- Opening Delimiter -

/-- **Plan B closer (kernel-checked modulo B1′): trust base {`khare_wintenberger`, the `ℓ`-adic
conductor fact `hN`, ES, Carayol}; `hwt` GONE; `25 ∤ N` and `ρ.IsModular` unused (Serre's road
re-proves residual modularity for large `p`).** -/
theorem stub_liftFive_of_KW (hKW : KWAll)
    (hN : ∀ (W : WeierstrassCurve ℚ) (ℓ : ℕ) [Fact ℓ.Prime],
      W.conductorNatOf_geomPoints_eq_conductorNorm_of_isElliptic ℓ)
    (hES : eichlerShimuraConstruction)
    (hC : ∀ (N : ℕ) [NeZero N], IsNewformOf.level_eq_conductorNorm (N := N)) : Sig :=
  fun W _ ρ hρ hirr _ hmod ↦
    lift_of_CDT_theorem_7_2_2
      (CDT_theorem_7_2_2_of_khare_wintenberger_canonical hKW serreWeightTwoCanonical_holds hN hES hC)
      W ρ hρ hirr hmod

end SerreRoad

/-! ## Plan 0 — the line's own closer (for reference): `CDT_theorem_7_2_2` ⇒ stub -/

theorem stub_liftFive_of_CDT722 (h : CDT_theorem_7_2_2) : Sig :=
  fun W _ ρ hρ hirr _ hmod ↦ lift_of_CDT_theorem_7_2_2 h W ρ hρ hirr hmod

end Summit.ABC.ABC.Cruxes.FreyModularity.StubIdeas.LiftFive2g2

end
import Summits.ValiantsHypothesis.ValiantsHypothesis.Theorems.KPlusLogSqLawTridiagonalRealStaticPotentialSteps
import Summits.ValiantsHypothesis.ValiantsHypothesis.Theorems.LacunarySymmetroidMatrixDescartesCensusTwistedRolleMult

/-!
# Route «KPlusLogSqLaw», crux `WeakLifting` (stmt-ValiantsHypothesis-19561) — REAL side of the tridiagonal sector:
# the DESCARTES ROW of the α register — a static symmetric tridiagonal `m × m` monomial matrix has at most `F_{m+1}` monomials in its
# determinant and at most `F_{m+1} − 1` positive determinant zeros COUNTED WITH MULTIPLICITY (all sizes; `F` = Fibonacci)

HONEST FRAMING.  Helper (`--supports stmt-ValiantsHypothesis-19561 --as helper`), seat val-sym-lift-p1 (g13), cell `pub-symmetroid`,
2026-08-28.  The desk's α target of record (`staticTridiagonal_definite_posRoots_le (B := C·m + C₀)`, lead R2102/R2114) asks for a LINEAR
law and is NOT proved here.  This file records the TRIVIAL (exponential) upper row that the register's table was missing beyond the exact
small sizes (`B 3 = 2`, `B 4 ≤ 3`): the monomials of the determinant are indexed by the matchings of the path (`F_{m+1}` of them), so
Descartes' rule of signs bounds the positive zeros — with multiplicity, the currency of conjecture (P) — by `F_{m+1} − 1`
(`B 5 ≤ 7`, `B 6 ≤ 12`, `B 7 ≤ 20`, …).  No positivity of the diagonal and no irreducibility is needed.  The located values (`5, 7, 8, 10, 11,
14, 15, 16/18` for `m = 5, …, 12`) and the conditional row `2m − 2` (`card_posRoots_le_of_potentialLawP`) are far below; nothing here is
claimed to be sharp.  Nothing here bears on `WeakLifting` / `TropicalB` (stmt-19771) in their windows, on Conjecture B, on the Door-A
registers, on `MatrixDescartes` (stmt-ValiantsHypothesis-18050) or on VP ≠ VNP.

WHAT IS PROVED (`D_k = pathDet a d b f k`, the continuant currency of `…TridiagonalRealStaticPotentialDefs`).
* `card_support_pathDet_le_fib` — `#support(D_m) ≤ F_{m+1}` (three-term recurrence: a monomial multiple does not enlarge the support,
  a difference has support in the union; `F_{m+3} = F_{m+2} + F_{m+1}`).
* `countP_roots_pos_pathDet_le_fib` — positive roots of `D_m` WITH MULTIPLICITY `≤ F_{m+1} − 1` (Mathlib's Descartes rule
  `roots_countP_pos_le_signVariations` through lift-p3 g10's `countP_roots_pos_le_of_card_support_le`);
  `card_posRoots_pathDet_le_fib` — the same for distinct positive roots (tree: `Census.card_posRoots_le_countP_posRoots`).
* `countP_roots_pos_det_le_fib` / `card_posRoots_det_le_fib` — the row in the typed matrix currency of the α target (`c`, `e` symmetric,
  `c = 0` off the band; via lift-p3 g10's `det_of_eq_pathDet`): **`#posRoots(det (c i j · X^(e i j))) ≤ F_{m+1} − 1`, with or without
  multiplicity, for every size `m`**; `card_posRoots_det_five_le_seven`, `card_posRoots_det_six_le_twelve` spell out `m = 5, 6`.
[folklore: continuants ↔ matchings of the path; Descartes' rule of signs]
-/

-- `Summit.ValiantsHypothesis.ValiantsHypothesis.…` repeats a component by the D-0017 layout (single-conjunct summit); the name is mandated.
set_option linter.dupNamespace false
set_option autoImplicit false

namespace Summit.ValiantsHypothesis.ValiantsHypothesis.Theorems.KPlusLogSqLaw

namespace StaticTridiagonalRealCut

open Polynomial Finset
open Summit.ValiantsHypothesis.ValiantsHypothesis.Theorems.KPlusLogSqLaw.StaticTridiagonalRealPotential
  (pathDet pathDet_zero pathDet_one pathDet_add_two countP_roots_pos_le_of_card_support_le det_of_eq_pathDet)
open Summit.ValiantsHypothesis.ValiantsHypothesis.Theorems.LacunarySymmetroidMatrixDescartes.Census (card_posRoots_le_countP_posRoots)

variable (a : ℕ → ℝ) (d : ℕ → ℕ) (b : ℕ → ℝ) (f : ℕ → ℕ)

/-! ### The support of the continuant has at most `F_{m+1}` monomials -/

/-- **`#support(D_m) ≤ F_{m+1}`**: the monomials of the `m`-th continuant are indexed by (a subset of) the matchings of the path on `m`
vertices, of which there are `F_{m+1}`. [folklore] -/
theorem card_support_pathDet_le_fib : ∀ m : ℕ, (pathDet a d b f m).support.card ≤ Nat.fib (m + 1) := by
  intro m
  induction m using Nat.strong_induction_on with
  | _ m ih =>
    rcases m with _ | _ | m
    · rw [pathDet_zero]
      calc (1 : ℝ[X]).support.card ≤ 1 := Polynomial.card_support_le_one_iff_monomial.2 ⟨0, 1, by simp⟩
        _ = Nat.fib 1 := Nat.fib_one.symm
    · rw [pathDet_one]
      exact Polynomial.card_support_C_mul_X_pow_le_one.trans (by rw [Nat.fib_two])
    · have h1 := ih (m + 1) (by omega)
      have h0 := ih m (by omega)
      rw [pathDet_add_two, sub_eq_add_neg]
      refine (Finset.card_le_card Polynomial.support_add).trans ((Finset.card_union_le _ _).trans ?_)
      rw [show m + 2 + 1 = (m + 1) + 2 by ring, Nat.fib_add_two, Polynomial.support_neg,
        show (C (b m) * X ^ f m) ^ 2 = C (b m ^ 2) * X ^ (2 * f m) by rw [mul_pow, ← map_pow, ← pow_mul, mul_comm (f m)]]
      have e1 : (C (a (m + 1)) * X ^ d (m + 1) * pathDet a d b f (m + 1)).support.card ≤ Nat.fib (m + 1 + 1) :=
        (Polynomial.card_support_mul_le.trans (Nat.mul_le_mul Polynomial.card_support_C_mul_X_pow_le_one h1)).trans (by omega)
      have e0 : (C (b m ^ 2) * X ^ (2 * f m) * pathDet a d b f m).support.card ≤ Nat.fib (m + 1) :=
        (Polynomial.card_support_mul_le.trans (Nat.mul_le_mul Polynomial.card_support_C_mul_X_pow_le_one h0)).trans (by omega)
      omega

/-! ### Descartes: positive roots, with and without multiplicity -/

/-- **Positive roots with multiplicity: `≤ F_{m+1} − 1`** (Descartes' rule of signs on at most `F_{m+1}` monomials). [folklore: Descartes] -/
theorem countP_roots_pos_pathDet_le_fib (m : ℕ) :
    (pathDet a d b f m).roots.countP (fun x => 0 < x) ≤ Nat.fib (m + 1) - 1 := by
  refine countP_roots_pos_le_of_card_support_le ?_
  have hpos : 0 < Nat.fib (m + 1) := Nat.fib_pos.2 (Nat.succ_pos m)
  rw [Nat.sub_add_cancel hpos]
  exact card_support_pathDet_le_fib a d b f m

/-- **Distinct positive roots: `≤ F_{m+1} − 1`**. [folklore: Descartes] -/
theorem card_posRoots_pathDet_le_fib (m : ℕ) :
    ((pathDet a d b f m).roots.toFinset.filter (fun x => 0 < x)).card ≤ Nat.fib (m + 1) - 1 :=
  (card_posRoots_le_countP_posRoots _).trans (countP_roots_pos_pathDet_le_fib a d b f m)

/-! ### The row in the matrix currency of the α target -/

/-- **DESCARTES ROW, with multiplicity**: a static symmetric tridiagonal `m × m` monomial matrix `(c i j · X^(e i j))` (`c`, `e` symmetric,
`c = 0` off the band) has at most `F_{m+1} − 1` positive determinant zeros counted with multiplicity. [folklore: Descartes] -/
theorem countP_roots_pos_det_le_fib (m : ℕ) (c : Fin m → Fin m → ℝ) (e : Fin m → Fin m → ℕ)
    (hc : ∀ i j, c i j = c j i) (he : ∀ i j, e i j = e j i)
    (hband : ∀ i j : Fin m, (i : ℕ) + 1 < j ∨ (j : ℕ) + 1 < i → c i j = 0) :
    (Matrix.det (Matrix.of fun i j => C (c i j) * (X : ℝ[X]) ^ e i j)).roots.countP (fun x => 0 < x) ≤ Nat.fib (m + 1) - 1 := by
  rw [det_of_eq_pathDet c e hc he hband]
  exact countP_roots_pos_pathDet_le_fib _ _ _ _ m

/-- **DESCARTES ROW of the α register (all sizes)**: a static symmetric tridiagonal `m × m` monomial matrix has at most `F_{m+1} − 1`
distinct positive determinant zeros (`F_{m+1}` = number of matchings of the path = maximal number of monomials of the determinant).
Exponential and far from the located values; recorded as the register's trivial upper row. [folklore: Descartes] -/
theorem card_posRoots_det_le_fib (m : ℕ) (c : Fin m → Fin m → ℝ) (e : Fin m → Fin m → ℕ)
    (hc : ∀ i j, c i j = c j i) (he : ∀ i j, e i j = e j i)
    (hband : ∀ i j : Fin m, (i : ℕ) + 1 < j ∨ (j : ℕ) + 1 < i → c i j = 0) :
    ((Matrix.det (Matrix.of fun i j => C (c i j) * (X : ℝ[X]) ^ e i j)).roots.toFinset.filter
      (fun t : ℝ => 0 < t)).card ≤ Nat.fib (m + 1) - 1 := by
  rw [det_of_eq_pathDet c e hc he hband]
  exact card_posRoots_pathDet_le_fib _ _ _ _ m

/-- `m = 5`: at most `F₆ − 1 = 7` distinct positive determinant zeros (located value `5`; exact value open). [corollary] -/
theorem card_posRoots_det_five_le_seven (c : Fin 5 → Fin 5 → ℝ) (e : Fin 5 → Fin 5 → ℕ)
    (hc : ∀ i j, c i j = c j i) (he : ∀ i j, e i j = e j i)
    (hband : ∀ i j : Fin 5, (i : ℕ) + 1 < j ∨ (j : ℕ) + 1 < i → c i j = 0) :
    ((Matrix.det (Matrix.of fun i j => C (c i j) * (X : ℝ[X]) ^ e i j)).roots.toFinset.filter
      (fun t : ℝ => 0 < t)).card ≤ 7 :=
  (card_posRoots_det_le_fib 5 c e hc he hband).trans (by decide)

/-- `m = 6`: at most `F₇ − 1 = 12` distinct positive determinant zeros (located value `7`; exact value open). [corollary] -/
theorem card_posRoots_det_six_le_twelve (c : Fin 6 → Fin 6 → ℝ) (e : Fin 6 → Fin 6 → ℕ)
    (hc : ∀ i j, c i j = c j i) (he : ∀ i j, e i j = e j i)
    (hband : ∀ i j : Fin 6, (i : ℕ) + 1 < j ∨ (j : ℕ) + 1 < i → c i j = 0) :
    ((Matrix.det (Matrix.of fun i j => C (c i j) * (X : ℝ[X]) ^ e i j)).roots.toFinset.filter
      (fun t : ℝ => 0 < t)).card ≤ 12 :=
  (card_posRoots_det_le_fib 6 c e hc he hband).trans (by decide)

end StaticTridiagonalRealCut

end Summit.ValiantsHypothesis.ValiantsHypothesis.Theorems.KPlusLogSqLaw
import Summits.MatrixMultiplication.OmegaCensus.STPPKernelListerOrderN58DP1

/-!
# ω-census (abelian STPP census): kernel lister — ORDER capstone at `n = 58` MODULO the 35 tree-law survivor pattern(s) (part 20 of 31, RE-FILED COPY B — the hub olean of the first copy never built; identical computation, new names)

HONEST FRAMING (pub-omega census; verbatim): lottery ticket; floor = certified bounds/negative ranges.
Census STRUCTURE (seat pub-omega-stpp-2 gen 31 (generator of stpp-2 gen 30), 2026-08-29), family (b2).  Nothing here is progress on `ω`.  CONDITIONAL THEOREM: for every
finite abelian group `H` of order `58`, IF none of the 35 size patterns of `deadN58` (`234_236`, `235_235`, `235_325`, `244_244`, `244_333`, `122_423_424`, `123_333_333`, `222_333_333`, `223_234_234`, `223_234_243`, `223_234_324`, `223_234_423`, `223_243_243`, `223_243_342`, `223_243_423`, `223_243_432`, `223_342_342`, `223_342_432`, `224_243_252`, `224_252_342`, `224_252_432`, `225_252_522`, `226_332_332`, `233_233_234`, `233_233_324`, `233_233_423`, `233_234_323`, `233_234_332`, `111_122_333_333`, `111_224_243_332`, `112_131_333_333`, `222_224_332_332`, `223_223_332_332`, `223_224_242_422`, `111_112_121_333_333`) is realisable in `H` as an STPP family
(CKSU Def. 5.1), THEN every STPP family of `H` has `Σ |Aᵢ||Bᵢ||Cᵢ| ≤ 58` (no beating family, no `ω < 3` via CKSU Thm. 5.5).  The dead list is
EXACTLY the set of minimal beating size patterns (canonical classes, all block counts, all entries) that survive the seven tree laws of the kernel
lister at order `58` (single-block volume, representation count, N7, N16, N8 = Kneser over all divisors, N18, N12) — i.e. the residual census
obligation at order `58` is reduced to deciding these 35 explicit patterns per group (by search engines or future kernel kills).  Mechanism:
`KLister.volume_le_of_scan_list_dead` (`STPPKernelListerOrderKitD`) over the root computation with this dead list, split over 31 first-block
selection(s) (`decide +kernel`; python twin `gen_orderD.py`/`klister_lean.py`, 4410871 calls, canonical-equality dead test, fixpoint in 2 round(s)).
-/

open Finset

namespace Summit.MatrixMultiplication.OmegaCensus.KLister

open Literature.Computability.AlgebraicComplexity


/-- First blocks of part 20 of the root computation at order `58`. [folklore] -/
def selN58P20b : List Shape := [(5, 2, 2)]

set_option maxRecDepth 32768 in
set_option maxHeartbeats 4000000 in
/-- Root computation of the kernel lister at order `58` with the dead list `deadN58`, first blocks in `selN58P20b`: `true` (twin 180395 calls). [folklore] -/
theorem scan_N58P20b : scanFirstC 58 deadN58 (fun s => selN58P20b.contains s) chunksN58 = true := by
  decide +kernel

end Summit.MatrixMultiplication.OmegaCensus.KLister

- Closing Delimiter -

# [What is needed]
Go through the data and copy every line that includes "StaticTridiagonalRealCut".

# [Reply to the exercise]
namespace StaticTridiagonalRealCut
end StaticTridiagonalRealCut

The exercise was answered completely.